FALMOUTH, Mass. — It was certainly a tale of two races at the 42nd edition of the Falmouth Road Race Sunday morning on Cape Cod.

On the men’s side, favorite Stephen Sambu of Kenya pressed the pace after assuming the lead at the 800-meter mark and never relented, breaking defending champion Micah Kogo and everyone else and finishing the 7-mile course in 31:46 for a $10,000 payday. Sambu’s 45-second margin of victory was the largest since Bill Rodgers won the second edition of the race by 1:09 all the way back in 1974.

On the women’s side, Kenyan Betsy Saina, the 2012 NCAA cross country champion at Iowa State, won after pulling away from Brit Gemma Steel in the final mile, crossing in 35:56. Steel finished second for the second year in a row and was denied a sweep of the August New England road races as she won the Beach to Beacon 10K in Maine two weeks ago. American 5,000 record holder Molly Huddle was third in 36:15.

Men’s Race

Coach James Li of the University of Arizona and Stephen Sambu after Sambu won the 2014 B.A.A. 10-K in a world-leading 27:25 earlier this year (Photo by Karen Locke)

Coach James Li of the University of Arizona and Stephen Sambu after Sambu won the 2014 B.A.A. 10-K in a world-leading 27:25 earlier this year (Photo by Karen Locke)

Ben Bruce led the men off the start line, but by 800 meters Sambu took over and after a 4:38 first mile, the lead group of Sambu, Kogo, Kogo’s training partner Emmanuel Bett and 2012 NCAA cross country champ Kennedy Kithuka — Kenyans all — had separated from the field. Bruce and recent NC State grad Andrew Colley were in fifth and sixth, with another gap back to the main pack.

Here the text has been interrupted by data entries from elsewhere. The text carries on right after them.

import Summits.Ventures.PercRepro.Night2LocalD2OnePairDefs

/-!
# PercRepro — the (6,4) cell `|E ∖ G| = 2` when all 2-cocircuit members share one hyperplane (night-2, gen 14)

Columns and the theorem for the pair-5 rule `opW` of Night2LocalD2OnePairDefs.  **`localShadowHall_d2_of_one_pair`**:
`G ∈ flatsQ M 5`, `|E ∖ G| = 2`, every member `B` below `G` has `|G ∖ cl B| ≥ 2` (no coloop of `M|G` carries
members), and any two members with `|G ∖ cl B| = 2` have the same closure (at most one 2-cocircuit of `M|G` carries
members) ⟹ `LocalShadowHall M 4 G`.

Columns at a shadow set `S` with `κ₀` coloops: `≤ κ₀/5` from the covering preimages (`opCov_le`); the pair and far
preimages `B` have `S ∖ B` a series pair of `S` (`card_pairPre_le`), the far preimages are pair preimages
(`opFarPre_subset_pairPre`) and number at most one (`card_opFarPre_le_one`: two far preimages `B, B'` have
`S ∖ B = G ∖ cl B = G ∖ cl B' = S ∖ B'`), so with `P := #seriesPairs S`, `2P ≤ (6−κ₀)(5−κ₀)`, the column is
`≤ κ₀/5 + P/25 + (4/25)·[far]`, and a far preimage forces `P ≥ 1`, hence `κ₀ ≤ 4`: at most `1` in every case
(`op_col_arith`: `5κ₀ + P + 4[far] ≤ 25`).
-/

namespace PercRepro.Shadow

open Finset PerFlat ThmH

variable {α : Type*} [DecidableEq α] {M : Matroid α} [M.Finite]

/-! ## Columns -/

open scoped Classical in
/-- The far preimages of `S`: the `m = 2` members whose far set is `S`. -/
noncomputable def opFarPre (M : Matroid α) [M.Finite] (G S : Finset α) : Finset (Finset α) :=
  (membersIn M (Uq M (4 + 2) 4) G).filter (fun B => (G \ clF M B).card = 2 ∧ S = B ∪ (G \ clF M B))

open scoped Classical in
/-- The far part of a column is `(1/5)·#opFarPre S`. -/
theorem sum_opFar_col (G S : Finset α) :
    ∑ B ∈ membersIn M (Uq M (4 + 2) 4) G, (if B ∈ membersIn M (Uq M (4 + 2) 4) G then opFar M G B S else 0) =
      ((opFarPre M G S).card : ℚ) * (1 / 5) := by
  unfold opFarPre
  rw [Finset.card_eq_sum_ones, Nat.cast_sum, Finset.sum_mul, Finset.sum_filter]
  apply Finset.sum_congr rfl
  intro B hB
  simp only [hB, if_true, Nat.cast_one, one_mul]
  unfold opFar
  split_ifs <;> rfl

open scoped Classical in
/-- Far preimages are pair preimages. -/
theorem opFarPre_subset_pairPre (G S : Finset α) : opFarPre M G S ⊆ pairPre M 4 G S := by
  intro B hB
  unfold opFarPre at hB
  unfold pairPre
  rw [Finset.mem_filter] at hB ⊢
  refine ⟨hB.1, G \ clF M B, ?_, hB.2.2⟩
  rw [Finset.mem_powersetCard]
  exact ⟨le_refl _, hB.2.1⟩

open scoped Classical in
/-- Under the one-hyperplane hypothesis, `S` has at most one far preimage. -/
theorem card_opFarPre_le_one {G : Finset α}
    (hone : ∀ B ∈ membersIn M (Uq M (4 + 2) 4) G, ∀ B' ∈ membersIn M (Uq M (4 + 2) 4) G,
      (G \ clF M B).card = 2 → (G \ clF M B').card = 2 → clF M B = clF M B')
    (S : Finset α) : (opFarPre M G S).card ≤ 1 := by
  rw [Finset.card_le_one]
  intro B hB B' hB'
  unfold opFarPre at hB hB'
  rw [Finset.mem_filter] at hB hB'
  obtain ⟨hBm, hB2, hBS⟩ := hB
  obtain ⟨hB'm, hB'2, hB'S⟩ := hB'
  have hcl := hone B hBm B' hB'm hB2 hB'2
  have hBU : B ∈ Uq M (4 + 2) 4 := (mem_membersIn.1 hBm).1
  have hB'U : B' ∈ Uq M (4 + 2) 4 := (mem_membersIn.1 hB'm).1
  -- `B = S ∖ (G ∖ cl B)` and the same for `B'`, with the same complement
  have key : ∀ C, C ∈ Uq M (4 + 2) 4 → S = C ∪ (G \ clF M C) → C = S \ (G \ clF M C) := by
    intro C hC hSC
    rw [hSC, Finset.union_sdiff_right]
    symm
    rw [Finset.sdiff_eq_self_iff_disjoint, Finset.disjoint_left]
    intro e heC he
    exact (Finset.mem_sdiff.1 he).2 (subset_clF hC heC)
  rw [key B hBU hBS, key B' hB'U hB'S, hcl]

/-- The arithmetic of the column: `a/5 + P/25 + (4/25)·f ≤ 1` for `2P ≤ (6−a)(5−a)`, `a ≤ 5`, `f ≤ 1` and
`f = 1 → 1 ≤ P`. -/
theorem op_col_arith {a P f : ℕ} (ha : a ≤ 5) (hP : 2 * P ≤ (4 + 2 - a) * (4 + 1 - a)) (hf : f ≤ 1)
    (hfP : f = 1 → 1 ≤ P) :
    (a : ℚ) * (1 / 5) + (P : ℚ) * (1 / 25) + (f : ℚ) * (4 / 25) ≤ 1 := by
  have hnat : 5 * a + P + 4 * f ≤ 25 := by
    interval_cases f <;> interval_cases a <;> omega
  have hq : ((5 * a + P + 4 * f : ℕ) : ℚ) ≤ 25 := by exact_mod_cast hnat
  push_cast at hq
  linarith


open scoped Classical in
/-- The covering part of a column is the sum over the covering preimages. -/
theorem sum_opW_cov_col (G S : Finset α) :
    ∑ B ∈ membersIn M (Uq M (4 + 2) 4) G,
        (if B ∈ membersIn M (Uq M (4 + 2) 4) G ∧ S ∈ coverSets M B G then opCov M G B else 0) =
      ∑ B ∈ coverPreimages M (Uq M (4 + 2) 4) G S, opCov M G B := by
  unfold coverPreimages
  rw [Finset.sum_filter]
  apply Finset.sum_congr rfl
  intro B hB
  simp only [hB, true_and]

open scoped Classical in
/-- Far preimages are the pair preimages with `|G ∖ cl B| = 2`. -/
theorem opFarPre_subset_filter (G S : Finset α) :
    opFarPre M G S ⊆ (pairPre M 4 G S).filter (fun B => (G \ clF M B).card = 2) := by
  intro B hB
  rw [Finset.mem_filter]
  refine ⟨opFarPre_subset_pairPre G S hB, ?_⟩
  unfold opFarPre at hB
  rw [Finset.mem_filter] at hB
  exact hB.2.1

open scoped Classical in
/-- The pair part of a column is at most `(#pairPre S − #opFarPre S)/25`. -/
theorem sum_opW_pair_col_le {G : Finset α}
    (hc : ∀ B ∈ membersIn M (Uq M (4 + 2) 4) G, (gr M \ clF M B).card = (G \ clF M B).card + 2)
    (S : Finset α) :
    ∑ B ∈ membersIn M (Uq M (4 + 2) 4) G, (if B ∈ membersIn M (Uq M (4 + 2) 4) G then
        ∑ P ∈ Finset.powersetCard 2 (G \ clF M B), (if S = B ∪ P then cpPair M 4 G B else 0) else 0) ≤
      (((pairPre M 4 G S).card : ℚ) - ((opFarPre M G S).card : ℚ)) * (1 / 25) := by
  have hsub := opFarPre_subset_filter (M := M) G S
  have hcard : (opFarPre M G S).card + ((pairPre M 4 G S).filter (fun B => ¬ (G \ clF M B).card = 2)).card ≤
      (pairPre M 4 G S).card := by
    rw [← Finset.card_filter_add_card_filter_not (s := pairPre M 4 G S)
      (p := fun B => (G \ clF M B).card = 2)]
    exact Nat.add_le_add_right (Finset.card_le_card hsub) _
  calc ∑ B ∈ membersIn M (Uq M (4 + 2) 4) G, (if B ∈ membersIn M (Uq M (4 + 2) 4) G then
        ∑ P ∈ Finset.powersetCard 2 (G \ clF M B), (if S = B ∪ P then cpPair M 4 G B else 0) else 0)
      ≤ ∑ B ∈ membersIn M (Uq M (4 + 2) 4) G,
          (if (∃ P ∈ Finset.powersetCard 2 (G \ clF M B), S = B ∪ P) then
            (if (G \ clF M B).card = 2 then 0 else 1 / 25) else 0) := by
        apply Finset.sum_le_sum
        intro B hB
        simp only [hB, if_true]
        refine (sum_pair_ite_le hB S).trans ?_
        split_ifs with h1 h2
        · -- `m = 2`: `cpPair = 0`
          unfold cpPair
          have : ¬ ((gr M \ clF M B).card = 4 + 1) := by rw [hc B hB]; omega
          simp only [this, if_false, le_refl]
        · exact cpPair_four_le (hc B hB)
        · exact le_refl _
    _ = ∑ B ∈ pairPre M 4 G S, (if (G \ clF M B).card = 2 then 0 else 1 / 25) := by
        unfold pairPre
        rw [Finset.sum_filter]
    _ = (((pairPre M 4 G S).filter (fun B => ¬ (G \ clF M B).card = 2)).card : ℚ) * (1 / 25) := by
        rw [Finset.sum_ite, Finset.sum_const_zero, zero_add, Finset.sum_const, nsmul_eq_mul]
    _ ≤ (((pairPre M 4 G S).card : ℚ) - ((opFarPre M G S).card : ℚ)) * (1 / 25) := by
        apply mul_le_mul_of_nonneg_right _ (by norm_num)
        have h := hcard
        have h' : (((opFarPre M G S).card : ℚ)) +
            (((pairPre M 4 G S).filter (fun B => ¬ (G \ clF M B).card = 2)).card : ℚ) ≤
            ((pairPre M 4 G S).card : ℚ) := by exact_mod_cast h
        linarith

open scoped Classical in
/-- **The column bound** of the pair-5 rule under the one-hyperplane hypothesis. -/
theorem sum_opW_col_le {G : Finset α} (hG : G ∈ flatsQ M (4 + 1)) (hd : (gr M \ G).card = 2)
    (hone : ∀ B ∈ membersIn M (Uq M (4 + 2) 4) G, ∀ B' ∈ membersIn M (Uq M (4 + 2) 4) G,
      (G \ clF M B).card = 2 → (G \ clF M B').card = 2 → clF M B = clF M B')
    {S : Finset α} (hS : S ∈ shadowAt M (4 + 2) 4 (Uq M (4 + 2) 4) G) :
    ∑ B ∈ membersIn M (Uq M (4 + 2) 4) G, opW M G B S ≤ 1 := by
  have hGg : G ⊆ gr M := (mem_flatsQ.1 hG).1
  have hc : ∀ B ∈ membersIn M (Uq M (4 + 2) 4) G, (gr M \ clF M B).card = (G \ clF M B).card + 2 := by
    intro B hB
    rw [card_sdiff_clF_eq_add hGg (mem_membersIn.1 hB).2, hd]
  have hSG : S ⊆ G := subset_of_mem_shadowAt hS
  have hSE : S ⊆ gr M := hSG.trans hGg
  have hSY : S ∈ Yq M (4 + 2) 4 := shadow_subset_Yq _ (mem_shadowAt.1 hS).1
  have hSr : rkN M S = 4 + 1 := by
    unfold rkN; rw [eRk_eq_of_mem_Yq_diag hSY]; rfl
  have hcol : (coloops M S).card ≤ 4 + 1 := card_coloops_le hSE (eRk_eq_of_mem_Yq_diag hSY)
  have hP := two_mul_card_seriesPairs_le hSE hSr
  have hpp := card_pairPre_le hG hS
  have hfar := card_opFarPre_le_one hone S
  have hfp : (opFarPre M G S).card ≤ (pairPre M 4 G S).card := Finset.card_le_card (opFarPre_subset_pairPre G S)
  unfold opW
  rw [Finset.sum_add_distrib, Finset.sum_add_distrib, sum_opW_cov_col, sum_opFar_col]
  have hcov : ∑ B ∈ coverPreimages M (Uq M (4 + 2) 4) G S, opCov M G B ≤
      ((coloops M S).card : ℚ) * (1 / 5) := by
    calc ∑ B ∈ coverPreimages M (Uq M (4 + 2) 4) G S, opCov M G B
        ≤ ∑ B ∈ coverPreimages M (Uq M (4 + 2) 4) G S, (1 / 5 : ℚ) := by
          apply Finset.sum_le_sum
          intro B hB
          exact opCov_le (hc B (mem_coverPreimages.1 hB).1)
      _ = ((coverPreimages M (Uq M (4 + 2) 4) G S).card : ℚ) * (1 / 5) := by
          rw [Finset.sum_const, nsmul_eq_mul]
      _ ≤ ((coloops M S).card : ℚ) * (1 / 5) := by
          apply mul_le_mul_of_nonneg_right _ (by norm_num)
          exact_mod_cast card_coverPreimages_le_card_coloops (le_refl _) G S
  have hpair := sum_opW_pair_col_le hc S
  have harith := op_col_arith (a := (coloops M S).card) (P := (pairPre M 4 G S).card)
    (f := (opFarPre M G S).card) hcol (by omega) hfar (by intro h; omega)
  calc _ ≤ ((coloops M S).card : ℚ) * (1 / 5) +
      (((pairPre M 4 G S).card : ℚ) - ((opFarPre M G S).card : ℚ)) * (1 / 25) +
      ((opFarPre M G S).card : ℚ) * (1 / 5) := add_le_add (add_le_add hcov hpair) (le_refl _)
    _ = ((coloops M S).card : ℚ) * (1 / 5) + ((pairPre M 4 G S).card : ℚ) * (1 / 25) +
      ((opFarPre M G S).card : ℚ) * (4 / 25) := by ring
    _ ≤ 1 := harith

/-! ## The theorem -/

open scoped Classical in
/-- **The (6,4) cell `|E ∖ G| = 2` with one 2-cocircuit hyperplane.**  `G ∈ flatsQ M 5`, `|E ∖ G| = 2`, every
member below `G` has `|G ∖ cl B| ≥ 2`, and any two members with `|G ∖ cl B| = 2` share their closure ⟹ (LI_G). -/
theorem localShadowHall_d2_of_one_pair {G : Finset α} (hG : G ∈ flatsQ M (4 + 1))
    (hd : (gr M \ G).card = 2)
    (hm2 : ∀ B ∈ membersIn M (Uq M (4 + 2) 4) G, 2 ≤ (G \ clF M B).card)
    (hone : ∀ B ∈ membersIn M (Uq M (4 + 2) 4) G, ∀ B' ∈ membersIn M (Uq M (4 + 2) 4) G,
      (G \ clF M B).card = 2 → (G \ clF M B').card = 2 → clF M B = clF M B') :
    LocalShadowHall M 4 G := by
  have hGg : G ⊆ gr M := (mem_flatsQ.1 hG).1
  have hc : ∀ B ∈ membersIn M (Uq M (4 + 2) 4) G, (gr M \ clF M B).card = (G \ clF M B).card + 2 := by
    intro B hB
    rw [card_sdiff_clF_eq_add hGg (mem_membersIn.1 hB).2, hd]
  apply localShadowHall_of_full_matching (opW M G)
  · intro B S
    exact opW_nonneg G B S
  · intro B S h
    unfold opW at h
    by_cases h1 : (if B ∈ membersIn M (Uq M (4 + 2) 4) G ∧ S ∈ coverSets M B G then opCov M G B else 0) = 0
    · by_cases h2 : (if B ∈ membersIn M (Uq M (4 + 2) 4) G then
          ∑ P ∈ Finset.powersetCard 2 (G \ clF M B), (if S = B ∪ P then cpPair M 4 G B else 0) else 0) = 0
      · rw [h1, h2, zero_add, zero_add] at h
        split_ifs at h with hB
        · unfold opFar at h
          split_ifs at h with hf
          · rw [hf.2]; exact Finset.subset_union_left
          · exact absurd rfl h
        · exact absurd rfl h
      · split_ifs at h2 with hB
        · obtain ⟨P, hP, hne⟩ := Finset.exists_ne_zero_of_sum_ne_zero h2
          split_ifs at hne with hSP
          · rw [hSP]; exact Finset.subset_union_left
          · exact absurd rfl hne
        · exact absurd rfl h2
    · split_ifs at h1 with hcv
      · obtain ⟨z, -, rfl⟩ := mem_coverSets.1 hcv.2
        exact Finset.subset_insert _ _
      · exact absurd rfl h1
  · intro S hS
    exact sum_opW_col_le hG hd hone hS
  · intro B hB
    exact row_opW_ge hG hB (hc B hB) (hm2 B hB)

end PercRepro.Shadow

Sambu still led as the top group ran alongside the ocean during mile two and they hit two miles together in 9:14. By this point they had about 60 or 70 meters on Bruce and Colley, who in turn had a big gap on everyone else. The first three miles are the course’s hilliest and Sambu would not relent, putting in a surge on the big downhill just before three miles. As they hit the flats of the beachside Surf Drive, Kithuka was hurting and couldn’t stand the pace much longer. A 4:34 mile brought the Sambu through three miles in 13:49 and though Bett and Kogo were still with him, it was evident that they were starting to feel the strain too.

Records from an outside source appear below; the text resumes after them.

import Literature.AlgebraicGeometry.HodgeTheory.BettiUniverseTraceIntegral
import Literature.AlgebraicGeometry.HodgeTheory.BettiUniverseTracePairing
import Literature.AlgebraicGeometry.HodgeTheory.DirectImageIsotopy
import Literature.AlgebraicGeometry.HodgeTheory.TransportedHodgeFiltrationOrthogonal
import Literature.NumberTheory.Transcendental.DeRhamTheoremMultiplicative
import Literature.Geometry.Kaehler.ManifoldFormsPullback
import Mathlib.LinearAlgebra.BilinearForm.Properties
import Mathlib.RingTheory.TensorProduct.Free
import HarnessLib

/-!
# Holonomy flat coordinates: the flat coordinates of a class family, read through a fibrewise
# trivialisation, are fixed finite combinations of period integrals (Voisin I §9.2.1, §7.1.2)

Family `hodge`, layer `Literature/AlgebraicGeometry/HodgeTheory`; proof file (theorems only, no
definition, no named fact). Written by the prover seat `hodge-nonav-prover-Bx` (g14, cell `hodge-nonav`)
for prover-Ax's programme «GRIFFITHS-SURFACES» / «B4 RELATIVE RESIDUES» (route
`HodgeConjecture/CyclicUnitaryPowers`, `--supports stmt-HodgeConjecture-19544`), letter **F-D**.

The holomorphic-frame hypothesis `hw₂hol` of `exists_subbundleFrames_of_weightTwo` (`HodgeFramesOfWeightTwo`,
the shape of the named fact `Griffiths1968_holomorphicHodgeSubbundles`) asks that, for a frame `w i t` of
`F²` of the transported Hodge structures `T^*H_t` read on the base fibre `ℂ ⊗_ℚ Hᵏ(X_s; ℚ)`, EVERY linear
functional `φ (w i t)` be holomorphic in `t`. This file reduces that to the holomorphy of finitely many
PERIOD INTEGRALS `t ↦ ∫_{M₀} α_t ∧ γ_j` on ONE compact model `M₀ = X_{t₁}^an` (the integrals treated by
prover-Ax's `PeriodIntegralHolomorphicVertical`), by three classical facts:

* §1 **Poincaré duality ⇒ flat coordinates are period integrals** (one variety):
  `BettiUniverse.exists_dual_eq_sum_mul_cintegral_wedge` — for `X` smooth projective of dimension `n`,
  a Hodge model `B` with a MULTIPLICATIVE real de Rham comparison `e` and a continuous orientation `o`
  of `X^an` integrating some closed top form non-trivially (middle degree `k + k = 2n`): there are
  finitely many closed `k`-forms `γ_j` on `X^an` and, for every functional `φ` on `ℂ ⊗_ℚ Hᵏ(X(ℂ); ℚ)`,
  scalars `a_j` with `φ w = Σ_j a_j · ∫_{X^an} α ∧ γ_j` whenever `Θ_B w = (e ⊗ ℂ)[α]`. (The trace
  pairing `tr(x ∪ y)` is perfect over `ℚ`, `BettiUniverse.nondegenerate_tr_cup` = Hatcher Prop. 3.38,
  so the coordinates in a rational basis are `w ↦ tr_ℂ(w ∪ (1 ⊗ y_j))` for the dual partners `y_j`;
  `Θ_B` is multiplicative (`HodgeModel.complexification_cup2`), `e ⊗ ℂ` is multiplicative
  (`cupProduct_complexifyFun_mk`, Warner Thm. 5.45) and `tr_ℂ = c · ∫` on the line `H^{2n}`
  (`BettiUniverse.exists_trC_eq_mul_cintegral`).)
* §2 **Transport inside a trivialised open is the holonomy of the trivialisation** (Voisin I §9.2.1
  Prop. 9.5; the tree's `transportFun_eq_of_isotopy` along each path):
  `transportFun_eq_of_fibrewiseTrivialisation` — for continuous fibre maps `Φ_t : Y → X_t(ℂ)`,
  `t ∈ W`, jointly continuous into `𝒳(ℂ)` and injective on `Hᵏ(·; ℂ)`, a family of classes
  `c_t ∈ Hᵏ(X_t(ℂ); ℂ)` with CONSTANT pull-back `Φ_t^* c_t = a` is carried into itself by transport
  along every path inside `W`; hence (§3), for the continuations `T` of an admissible reference state
  `T₁` along paths inside `W` (the binder shape of `exists_subbundleFrames_of_weightTwo`),
  `Φ_t^* Θ'(T_ℂ v) = Φ_{t₁}^* Θ'((T₁)_ℂ v)` is independent of `t` and of `T`
  (`map_ofRatClassBaseChange_baseChange_eq_of_continuation`), and `T_ℂ⁻¹ x = (T₁)_ℂ⁻¹ y` as soon as
  `Φ_t^* Θ' x = Φ_{t₁}^* Θ' y` (`baseChange_symm_eq_of_continuation`) — the frame vectors
  `w i t := T_ℂ⁻¹ x_{i,t}` are functions of `t` alone, read on `M₀` through `Φ_{t₁}`.
* §4 **Assembly** `dual_eq_sum_mul_cintegral_of_continuation`: with `B` a Hodge model of `X_{t₁}` and
  `Φ_{t₁} = B.toComplexPoints`, for every `φ` there are FIXED scalars `a_j` such that along every
  continuation `T` inside `W`: `Φ_t^* Θ'(T_ℂ v) = (e ⊗ ℂ)[α] ⟹ φ v = Σ_j a_j ∫_{M₀} α ∧ γ_j`.
* §5 **Cross-model naturality** `map_ofRatClassBaseChange_eq_complexifyFun_pullback`: if a class `x`
  of `X` is represented on a Hodge model `A` by the closed form `β` for the INTEGRATION comparison
  (`Θ_A x = (∫ ⊗ ℂ)[β]`) and `Φ = A.toComplexPoints ∘ g` with `g : M₀ → X^an_A` smooth, then
  `Φ^* Θ' x = (∫ ⊗ ℂ)[g^* β]` on `M₀` (`integrationDeRhamIsoFamily_complexify_natural₂`, Lee Thm. 18.14)
  — so with `α := g_t^* β_t = Φ̃_t^* Ξ` the hypothesis of §4 is met by restrictions of ONE form `Ξ` on
  the total space, and the coordinates are the period integrals `∫_{M₀} Φ̃_t^* Ξ ∧ γ_j`.

Only the middle degree `k = n` is treated (the equal-degree cup-product API of the light Betti–Hodge
universe; it is all the consumer — `Fⁿ Hⁿ` of a family of `n`-folds — needs). Honest scope: linear
algebra and bookkeeping of the tree's transport; nothing here says HC or any rung is proved.

## References

* [VoisinHodgeI2002] C. Voisin, Hodge Theory and Complex Algebraic Geometry I, CUP 2002, §5.3.2
  Thm. 5.30, §7.1.2 (Poincaré duality of the intersection form), §9.2.1 Prop. 9.5 (local systems and
  their trivialisation by Ehresmann's theorem), §10.2.1 Thm. 10.3.
* [HatcherAT2002] A. Hatcher, Algebraic Topology, CUP 2002, §3.3 Prop. 3.38.
* [WarnerGTM94] F. Warner, Foundations of Differentiable Manifolds and Lie Groups, GTM 94, Springer
  1983, Thm. 5.45.
* [LeeSmoothManifolds2013] J. M. Lee, Introduction to Smooth Manifolds, 2nd ed. (2013), Thm. 18.14.
-/

noncomputable section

Unfortunately for them, Sambu was just getting started, and Bett fell off at 3.5 miles. Sambu ran his fourth mile in 4:28 and at that point Kogo couldn’t manage anymore, either. Just after four miles, Kogo broke and Sambu’s lead grew at a staggering rate. He was 40 meters ahead within a quarter of a mile and by the time he hit 4.5, that lead had doubled. Sambu split 4:24 for his fifth mile and the race was, for all intents and purposes, over. As he made one of the course’s 90-degree turns just after 5 miles, Kogo didn’t materialize for about 20 seconds and he would only fall further back of Sambu as the race went on.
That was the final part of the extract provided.